10 Weeks down, 4 to go. DANCE WITH ME!
Kittens (RSR, 5-5) at Clipboard (SKC, 2-8)
Oh shit, you mean to tell me that RSR has been on some sort
of win streak since pulling a killer bait and switch on S.Nerd?!?! This three
game swing has been enough to turn him into a real contender in the NFC. Now
SKC has to go up against Tom Brady and DeMarco Murray without the help of
DrooBweez or his stellar safety tandem. The one thing Skelly has going for him
is his new home in South Dallas. While drinking non-alcoholic beer in the Park
Cities might be humiliating, in the OC it’s just another personality quirk
designed to grab attention of other hipsters. So congrats, SKC, you’re going to
fit right in.
Hangover (MMB, 4-6) at Repeat (ADL, 6-4)
These two gents have been residents of the WASP hamlet of
Highland Park for a combined 50 years. Yet somehow in that time neither one has
won a Cy Young award, been drafted to the NFL, or even tried to kill Ronald
Reagan. Fact is, private school makes you soft. Good thing we have Twin with
enough testosterone and public school street smarts to make up for the rest of
us. Speaking of testosterone, y’all see Blipster-in-Chief Von Miller lay the
smackdown on El Sanchez? ADL now takes a 30-point lead going into the weekend
while MMB and the entire Giants offense will have to fight their way back in
primetime Sunday night.
Raditude (JBF, 4-6) at Ninja Vanish (BEN, 10-0)

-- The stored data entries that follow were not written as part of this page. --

/-! ## Step 1: a box carried homeomorphically makes the pair map onto -/

/-- **A pair map carrying some subset homeomorphically onto a box of the target stratum is onto in
the critical degree.** Let `S' ⊆ U'` be closed, preconnected and straightened by charts of normal
dimension `≥ k ≥ 2` (`U'` second countable), `e` one such chart with a box
`B' = e.source ∩ e⁻¹ B((0,y),r)`, `f : U → U'` a map of pairs `(U, U ∖ S) → (U', U' ∖ S')`, and
`ψ : B ≃ₜ B'` a homeomorphism from a subset `B ⊆ U` lifting `f` with `x ∈ S ↔ f x ∈ S'` on `B`. Then
`f_* : H_k(U | S; R) → H_k(U' | S'; R)` is surjective: the range of `B'` is everything
(`range_toAmbient_box_eq_top`), `ψ_*` is bijective, and `B → B' → U'` equals `B → U → U'`.
[cite: HatcherAT2002, §3.3 Lemma 3.27 and proof of Thm. 3.35] [cite: VoisinHodgeII2003, §9.2.4 proof of Lemma 9.22] -/
theorem surjective_relMap_of_homeomorph_box (R : Type) [CommRing R] {U U' : Type}
    [TopologicalSpace U] [TopologicalSpace U'] [SecondCountableTopology U'] {S : Set U} {S' : Set U'}
    (hS' : IsClosed S') (hS'c : IsPreconnected S') {k : ℕ} (hk2 : 2 ≤ k)
    (hflat' : ∀ x ∈ S', ∃ (F : Type) (_ : NormedAddCommGroup F) (_ : NormedSpace ℝ F)
      (_ : FiniteDimensional ℝ F) (K : Type) (_ : NormedAddCommGroup K) (_ : NormedSpace ℝ K)
      (e : OpenPartialHomeomorph U' (F × K)),
      k ≤ Module.finrank ℝ F ∧ x ∈ e.source ∧ ∀ z ∈ e.source, z ∈ S' ↔ (e z).1 = 0)
    {F K : Type} [NormedAddCommGroup F] [NormedSpace ℝ F] [FiniteDimensional ℝ F]
    [NormedAddCommGroup K] [NormedSpace ℝ K] (e : OpenPartialHomeomorph U' (F × K))
    (hkF : k ≤ Module.finrank ℝ F) (heS : ∀ z ∈ e.source, z ∈ S' ↔ (e z).1 = 0) (y : K) {r : ℝ}
    (hr : 0 < r) (hB : ball ((0 : F), y) r ⊆ e.target)
    (f : C(U, U')) (hf : MapsTo f Sᶜ S'ᶜ) {B : Set U} {B' : Set U'}
    (hB' : B' = e.source ∩ e ⁻¹' ball ((0 : F), y) r) (ψ : ↥B ≃ₜ ↥B')
    (hψf : ∀ x, ((ψ x : ↥B') : U') = f x) (hSS' : ∀ x : ↥B, (x : U) ∈ S ↔ f x ∈ S') :
    Function.Surjective (relativeSingularHomology.map R R f hf k) := by
  have htop : LinearMap.range (localHomologyOfSet.toAmbient R R S' B' k).hom = ⊤ := by
    subst hB'
    exact range_toAmbient_box_eq_top R hS' hS'c hk2 hflat' e hkF heS y hr hB
  -- `ψ` as a homeomorphism of pairs `(B, B ∖ S) → (B', B' ∖ S')`
  have hpre : ψ ⁻¹' (Subtype.val ⁻¹' S' : Set ↥B')ᶜ = (Subtype.val ⁻¹' S : Set ↥B)ᶜ := by
    ext x
    simp only [mem_preimage, mem_compl_iff]
    rw [hψf x]
    exact not_congr (hSS' x).symm
  have hψm : MapsTo (ψ : C(↥B, ↥B')) (Subtype.val ⁻¹' S : Set ↥B)ᶜ
      (Subtype.val ⁻¹' S' : Set ↥B')ᶜ := by
    intro x hx
    rw [← hpre] at hx
    exact hx
  have hψbij := relativeSingularHomology.bijective_map_homeomorph R R ψ hpre hψm k
  -- the square `B → B' → U'` = `B → U → U'`
  have hsq : relativeSingularHomology.map R R (ψ : C(↥B, ↥B')) hψm k ≫
      localHomologyOfSet.toAmbient R R S' B' k =
      localHomologyOfSet.toAmbient R R S B k ≫ relativeSingularHomology.map R R f hf k := by
    change relativeSingularHomology.map R R _ _ k ≫ relativeSingularHomology.map R R _ _ k =
      relativeSingularHomology.map R R _ _ k ≫ relativeSingularHomology.map R R _ _ k
    rw [← relativeSingularHomology.map_comp, ← relativeSingularHomology.map_comp]
    exact LCube.relMap_congr R R (ContinuousMap.ext fun x ↦ by exact hψf x) _ _ k
  -- conclusion
  intro t
  have ht : t ∈ LinearMap.range (localHomologyOfSet.toAmbient R R S' B' k).hom := by
    rw [htop]
    exact Submodule.mem_top
  obtain ⟨w, hw⟩ := LinearMap.mem_range.1 ht
  obtain ⟨v, rfl⟩ := hψbij.2 w
  refine ⟨localHomologyOfSet.toAmbient R R S B k v, ?_⟩
  rw [← ModuleCat.comp_apply, ← hsq, ModuleCat.comp_apply]
  exact hw

/-! ## Step 2: the Kronecker functional argument -/

/-- **If `H_k(U | S; 𝕜)` is a line, `f_* : H_k(U | S) → H_k(U' | S')` is onto and `b ≠ 0` dies on
`U' ∖ S'`, then the classes of `Hᵏ(U; 𝕜)` dying on `U ∖ S` are the multiples of `f^* b`** (over a
field `𝕜`). A class is its Kronecker functional (`kroneckerPairing_injective_of_field`, Hatcher
Thm. 3.2); a class dying on the complement pairs to zero with the kernel of
`ρ : H_k(U) → H_k(U | S)` (exactness of the pair), so `⟨x, –⟩` and `⟨f^* b, –⟩ = ⟨b, f_* –⟩`
(`kroneckerPairing_map`, `ofAbsolute_comp_map`) are both determined by the coefficient of `ρ u` on
the generator `θ`; and `⟨f^* b, u₀⟩ ≠ 0` for `ρ u₀ = θ`, since otherwise `⟨b, –⟩` vanishes on all of
`H_k(U')` (every `ρ' v` is a multiple of `f_* θ = ρ' (f_* u₀)` by surjectivity), forcing `b = 0`.
[cite: HatcherAT2002, §3.1 Thm. 3.2 and §2.1 Thm. 2.16] [cite: Fulton1998, §19.1 eq. (3) and Lemma 19.1.1] -/
theorem ker_cohomologyMap_le_span_map_of_surjective {𝕜 : Type} [Field 𝕜] {U U' : Type}
    [TopologicalSpace U] [TopologicalSpace U'] (S : Set U) (S' : Set U') (f : C(U, U'))
    (hf : MapsTo f Sᶜ S'ᶜ) (k : ℕ)
    (hθ : ∃ θ : localHomologyOfSet 𝕜 𝕜 U S k, ∀ x, x ∈ Submodule.span 𝕜 ({θ} : Set _))
    (hsurj : Function.Surjective (relativeSingularHomology.map 𝕜 𝕜 f hf k))
    {b : singularCohomology 𝕜 𝕜 U' k}
    (hb : singularCohomology.map 𝕜 𝕜 (subsetIncl S'ᶜ) k b = 0) (hb0 : b ≠ 0) :
    LinearMap.ker (singularCohomology.map 𝕜 𝕜 (subsetIncl Sᶜ) k).hom ≤
      Submodule.span 𝕜 {singularCohomology.map 𝕜 𝕜 f k b} := by
  obtain ⟨θ, hθ⟩ := hθ
  set κ := kroneckerPairing 𝕜 𝕜 U k with hκ
  set κ' := kroneckerPairing 𝕜 𝕜 U' k with hκ'
  have hκinj : Function.Injective κ := kroneckerPairing_injective_of_field 𝕜 U k
  have hκ'inj : Function.Injective κ' := kroneckerPairing_injective_of_field 𝕜 U' k
  set ρ := relativeSingularHomology.ofAbsolute 𝕜 𝕜 U Sᶜ k with hρ
  set ρ' := relativeSingularHomology.ofAbsolute 𝕜 𝕜 U' S'ᶜ k with hρ'
  set g := relativeSingularHomology.map 𝕜 𝕜 f hf k with hg
  set β := singularCohomology.map 𝕜 𝕜 f k b with hβ
  -- classes dying on the complement pair to zero with the kernel of `ρ`, `ρ'`
  have hvan : ∀ x ∈ LinearMap.ker (singularCohomology.map 𝕜 𝕜 (subsetIncl Sᶜ) k).hom,
      ∀ u, ρ u = 0 → κ x u = 0 := fun x hx u hu ↦
    kroneckerPairing_eq_zero_of_ofAbsolute_eq_zero 𝕜 𝕜 S x (LinearMap.mem_ker.1 hx) u hu
  have hvan' : ∀ v, ρ' v = 0 → κ' b v = 0 := fun v hv ↦
    kroneckerPairing_eq_zero_of_ofAbsolute_eq_zero 𝕜 𝕜 S' b hb v hv
  -- naturality `ρ' (f_* u) = g (ρ u)` and `⟨β, u⟩ = ⟨b, f_* u⟩`
  have hnat : ∀ u, ρ' (singularHomology.map 𝕜 𝕜 f k u) = g (ρ u) := fun u ↦ by
    rw [← ModuleCat.comp_apply, ← relativeSingularHomology.ofAbsolute_comp_map, ModuleCat.comp_apply]
  have hβu : ∀ u, κ β u = κ' b (singularHomology.map 𝕜 𝕜 f k u) := fun u ↦
    kroneckerPairing_map f b u
  intro x hx
  by_cases hθW : ∃ u₀, ρ u₀ = θ
  swap
  · -- `ρ = 0`: the functional of `x` vanishes, so `x = 0`
    have hρ0 : ∀ u, ρ u = 0 := by
      intro u
      obtain ⟨c, hc⟩ := Submodule.mem_span_singleton.1 (hθ (ρ u))
      by_cases hc0 : c = 0
      · rw [← hc, hc0, zero_smul]
      · exact absurd ⟨c⁻¹ • u, by rw [map_smul, ← hc, smul_smul, inv_mul_cancel₀ hc0, one_smul]⟩ hθW
    have hx0 : x = 0 := hκinj (by
      rw [map_zero]
      exact LinearMap.ext fun u ↦ hvan x hx u (hρ0 u))
    rw [hx0]
    exact Submodule.zero_mem _
  obtain ⟨u₀, hu₀⟩ := hθW
  -- every `u` reduces to a multiple of `u₀` modulo `ker ρ`
  have hred : ∀ u, ∃ c : 𝕜, ρ (u - c • u₀) = 0 := fun u ↦ by
    obtain ⟨c, hc⟩ := Submodule.mem_span_singleton.1 (hθ (ρ u))
    exact ⟨c, by rw [map_sub, map_smul, hu₀, hc, sub_self]⟩
  -- `⟨β, u₀⟩ ≠ 0`, for otherwise `⟨b, –⟩ = 0`
  have hβ0 : κ β u₀ ≠ 0 := by
    intro h0
    apply hb0
    apply hκ'inj
    rw [map_zero]
    refine LinearMap.ext fun v ↦ ?_
    obtain ⟨ℓ, hℓ⟩ := hsurj (ρ' v)
    obtain ⟨a, rfl⟩ := Submodule.mem_span_singleton.1 (hθ ℓ)
    have hz : ρ' (v - a • singularHomology.map 𝕜 𝕜 f k u₀) = 0 := by
      rw [map_sub, map_smul, hnat, hu₀, ← hℓ, map_smul, sub_self]
    have h1 := hvan' _ hz
    rw [map_sub, map_smul, sub_eq_zero, smul_eq_mul] at h1
    rw [LinearMap.zero_apply, h1, ← hβu, h0, mul_zero]
  -- `⟨x, –⟩` is proportional to `⟨β, –⟩`
  have hprop : ∀ u, κ x u = (κ x u₀ / κ β u₀) * κ β u := by
    intro u
    obtain ⟨c, hc⟩ := hred u
    have h1 := hvan x hx _ hc
    have h2 : κ β (u - c • u₀) = 0 := by
      rw [hβu]
      refine hvan' _ ?_
      rw [hnat, hc, map_zero]
    rw [map_sub, map_smul, sub_eq_zero, smul_eq_mul] at h1 h2
    rw [h1, h2]
    field_simp
  refine Submodule.mem_span_singleton.2 ⟨κ x u₀ / κ β u₀, hκinj ?_⟩
  rw [map_smul]
  exact (LinearMap.ext fun u ↦ by rw [LinearMap.smul_apply, smul_eq_mul, hprop u]).symm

Aaron Rodgers gets a scrimmage at home against Tampa Bay
this week in his continued domination of both the NFL and CABC. His worst game
of the season came back in Week 3 when he had a disappointing outing against
Chicago, turning in only 3 touchdowns for 26 points. Quelle disgrace! After running some numbers, had GMF not
JaMarcused the first overall pick and taken Rodgers, he could be sitting at 6-4
right now fighting for a coveted AFC playoff spot. But instead, Professor Black
has rattled off 10 wins in a row and expects to continue this run through the
final weeks of the season. But guess what, Barryville sucks old car tires and
so does Martin Luther Ki--no…He does not suck old car tires, he was one of the
greatest men in history. I’m sorry. Sometimes I get competitive.
Bye Week (RER, 4-6) at Airboats (ARB, 7-3)
After rattling off four wins in weeks 4-7, RER has
sandwiched them with another three losses. With the rest of their season on the
road, the Bye Weeks have an uphill battle to snag the second AFC playoff spot.
Rookies Cam Newton and Chris Ponder face off as the A1 players on each team,
with Bradford and Ryan bringing up the rear. Even with ARB coming in as the
15-point favorite, expect this matchup to be closer than predicted.
Baiters (SKR, 5-5) at Tit Gypsies (GMF, 3-7)
Carson Palmer’s stat line of 5 TDs, 7 INTs, and 42 points has actually been enough to keep SNerd in the NFC conversation. In fact his forced benching of Adrian Peterson week 7 to give him the season sweep over the Kittens could be key to clinching a spot in the playoffs. The Tit Gypsies are in serious trouble at the moment. Even with the Amish Rifle 1:2 TD to INT ratio the past few weeks hasn’t been enough to increase the workload on Fred Jackson. Even Victor Cruz could see a diminished role should the Giants have other healthy receiving options. The fact is, there are two players who can save GMF from 2100 alcohol-free calories: Dan Bailey and Patrick Willis who combined give the Tit Gypsies almost 20 points every week.